The work focuses on an experimental evaluation of the changes of thermal conductivity (TC) of ethylene glycol-based nanofluid containing SiO₂ nanoadditives against volume concentration of nanoadditives (φ) and temperature. The experiments are carried out in the φ range of 0–2.5% and temperature range of 30–55 °C. The dynamic light scattering method is used to obtain the particle size distribution, while the transmission electron microscopy technique is utilized to visualize agglomerated particles in the prepared nanofluid samples. The outcomes revealed that the TC of the nanofluid grows by boosting both the φ and temperature.
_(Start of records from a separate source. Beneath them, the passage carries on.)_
/-- **Cor 2.8 (iii), clause 4, for EVERY `x ∈ Π^tp_{Ċ̲}` modulo P-C5 at ONE reference outer conjugator** — the
same for `η̈^{Θ,l·ℤ}` on `Π^tp_Ÿ`, with `Π^tp_{Ċ̲}`, `Π^tp_{Ẋ̲}` in place of `Π^tp_{Ċ̲̲}`, `Π^tp_{Ẋ̲̲}` (under the
identification `hXuι : ι(Π^tp_{X̲}) = T.tp T.PiXu` of clause 2). [cite: MochizukiEtTh2009, Cor 2.8(iii) p.42] -/
theorem ofEmbedding_transport_outer_etaLZ_of_pC5_at (hC : D.Compat) (hS : D.Sec2Hyps)
    (hα : ∀ x g, ε.ι (α x g) = x * ε.ι g * x⁻¹) (hβ : ∀ x g, β x (D.toTheta g) = D.toTheta (α x g))
    (hXuι : (D.GtpXu l).map ε.ι = T.tp T.PiXu) (hιX : ∀ σ, ε.ι σ ∈ T.tp T.PiX)
    {g₀ : T.Gtp} (hg₀ : g₀ ∈ T.tp T.PiCu ⊓ T.PiCdot) {σg : D.PiTemp} (hσg : σg ∈ ε.dotXu)
    (hη₀ : ∀ (hΔ' : ∀ a, a ∈ D.DeltaTheta → (β g₀).symm a ∈ D.DeltaTheta)
        (hY : ∀ g, g ∈ D.GtpYdd → α g₀ g ∈ D.GtpYdd),
      haveI := hC.GtpYdd_normal
      ContH1Aut.autMap D.toTheta D.DeltaTheta (α g₀).symm (β g₀).symm (symm_toTheta_eq (hβ g₀)) hΔ'
          (H := D.GtpYdd) (H' := D.GtpYdd) hY E.etaDd =
        ContH1.conj D.toTheta D.DeltaTheta σg E.etaDd)
    {x : T.Gtp} (hx : x ∈ T.tp T.PiCu ⊓ T.PiCdot) (hx₀ : x ∈ ε.ι.range ∨ x * g₀⁻¹ ∈ ε.ι.range)
    (ΓΘ : (ThetaOrbitData.ofEmbedding ε hC hS).DeltaTheta ≃* (ThetaOrbitData.ofEmbedding ε hC hS).DeltaTheta)
    (hind : (ThetaOrbitData.ofEmbedding ε hC hS).InducesOnTheta (ThetaOrbitData.innerAutTop x) ΓΘ)
    (hYmap : T.PiYddtp.map (ThetaOrbitData.innerAutTop x).toMulEquiv.toMonoidHom = T.PiYddtp) :
    (ThetaOrbitData.ofEmbedding ε hC hS).transport _ (ThetaOrbitData.innerAutTop x) hYmap ΓΘ
        (ThetaOrbitData.ofEmbedding ε hC hS).etaLZ =
      (ThetaOrbitData.ofEmbedding ε hC hS).etaLZ := by
  haveI := hC.GtpYdd_normal
  have hxu := (Subgroup.mem_inf.1 hx).1
  have hxdot := (Subgroup.mem_inf.1 hx).2
  have hg₀u := (Subgroup.mem_inf.1 hg₀).1
  have hg₀dot := (Subgroup.mem_inf.1 hg₀).2
  obtain ⟨hΔ, hΔ'⟩ := ε.stab_DeltaTheta_of_induces hC hS (hα x) (hβ x) hind
  obtain ⟨hY, hY'⟩ := ε.stab_GtpYdd_of_map_PiYddtp (hα x) hYmap
  obtain ⟨hXu, hXu'⟩ := ε.stab_GtpXu_of_mem_tp_PiCu hXuι (hα x) hxu
  rcases hx₀ with ⟨y₁, hy₁⟩ | ⟨y₁, hy₁⟩
  · -- INNER conjugator `x = ι y₁`: `σ₀ = y₁⁻¹`
    subst hy₁
    have hy₁U : y₁ ∈ D.GtpXu l := ε.mem_GtpXu_of_ι_mem_tp_PiCu hXuι hιX hxu
    exact ε.ofEmbedding_transport_outer_etaLZ hC hS hxdot (hα _) (hβ _) hΔ hΔ' hY hY' hXu hXu' ΓΘ hind hYmap
      ⟨(D.GtpXu l).inv_mem hy₁U, by rw [map_inv]; exact T.PiCdot.inv_mem hxdot⟩
      (ε.autMap_family_ι hC hα hβ y₁ hΔ' hY E.etaDd)
  · -- OUTER conjugator `x = ι y₁ · g₀`: `σ₀ = α_{g₀}⁻¹(y₁⁻¹) · σ_{g₀}`
    obtain rfl : x = ε.ι y₁ * g₀ := by rw [hy₁, inv_mul_cancel_right]
    have hιy₁u : ε.ι y₁ ∈ T.tp T.PiCu := by
      rw [hy₁]; exact (T.tp T.PiCu).mul_mem hxu ((T.tp T.PiCu).inv_mem hg₀u)
    have hιy₁dot : ε.ι y₁ ∈ T.PiCdot := by
      rw [hy₁]; exact T.PiCdot.mul_mem hxdot (T.PiCdot.inv_mem hg₀dot)
    have hy₁U : y₁ ∈ D.GtpXu l := ε.mem_GtpXu_of_ι_mem_tp_PiCu hXuι hιX hιy₁u
    have hY₀ := ε.family_stabY_of_ι_mul hC hα y₁ g₀ hY
    have hΔ'₀ := ε.family_stabDelta_of_ι_mul hα hβ y₁ g₀ hΔ'
    obtain ⟨-, hXu₀'⟩ := ε.stab_GtpXu_of_mem_tp_PiCu hXuι (hα g₀) hg₀u
    have hσ₀ : (α g₀).symm y₁⁻¹ * σg ∈ ε.dotXu := by
      refine ε.dotXu_mul_mem ⟨hXu₀' _ ((D.GtpXu l).inv_mem hy₁U), ?_⟩ hσg
      show ε.ι ((α g₀).symm y₁⁻¹) ∈ T.PiCdot
      rw [ε.ι_symm_eq (hα g₀), map_inv]
      exact T.PiCdot.mul_mem (T.PiCdot.mul_mem (T.PiCdot.inv_mem hg₀dot) (T.PiCdot.inv_mem hιy₁dot)) hg₀dot
    refine ε.ofEmbedding_transport_outer_etaLZ hC hS hxdot (hα _) (hβ _) hΔ hΔ' hY hY' hXu hXu' ΓΘ hind hYmap
      hσ₀ ?_
    rw [ε.autMap_family_ι_mul hC hα hβ y₁ g₀ hΔ'₀ hY₀ hΔ' hY E.etaDd, hη₀ hΔ'₀ hY₀, ← ContH1.conj_mul_apply]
The percentage enhancement varied in the range of 0.72–26.66%. Furthermore, the curve-fitting method was utilized to model the TC of the nanofluid using experimental data. It was found that the developed model is able to properly forecast the TC of nanofluid with the maximum percentage error of 1.75%.

这项工作的重点是对含SiO ₂纳米添加剂的乙二醇基纳米流体相对于纳米添加剂的体积浓度（φ）和温度的热导率（TC）的变化进行实验评估。实验是在φ范围为0–2.5％和温度范围为30–55°C的条件下进行的。动态光散射法用于获得粒径分布，而透射电子显微镜技术用于可视化所制备的纳米流体样品中的团聚颗粒。结果表明，纳米流体的TC通过提高φ和温度。增强百分比在0.72-26.66％的范围内变化。此外，曲线拟合方法用于利用实验数据对纳米流体的TC建模。发现开发的模型能够正确预测纳米流体的TC，最大百分比误差为1.75％。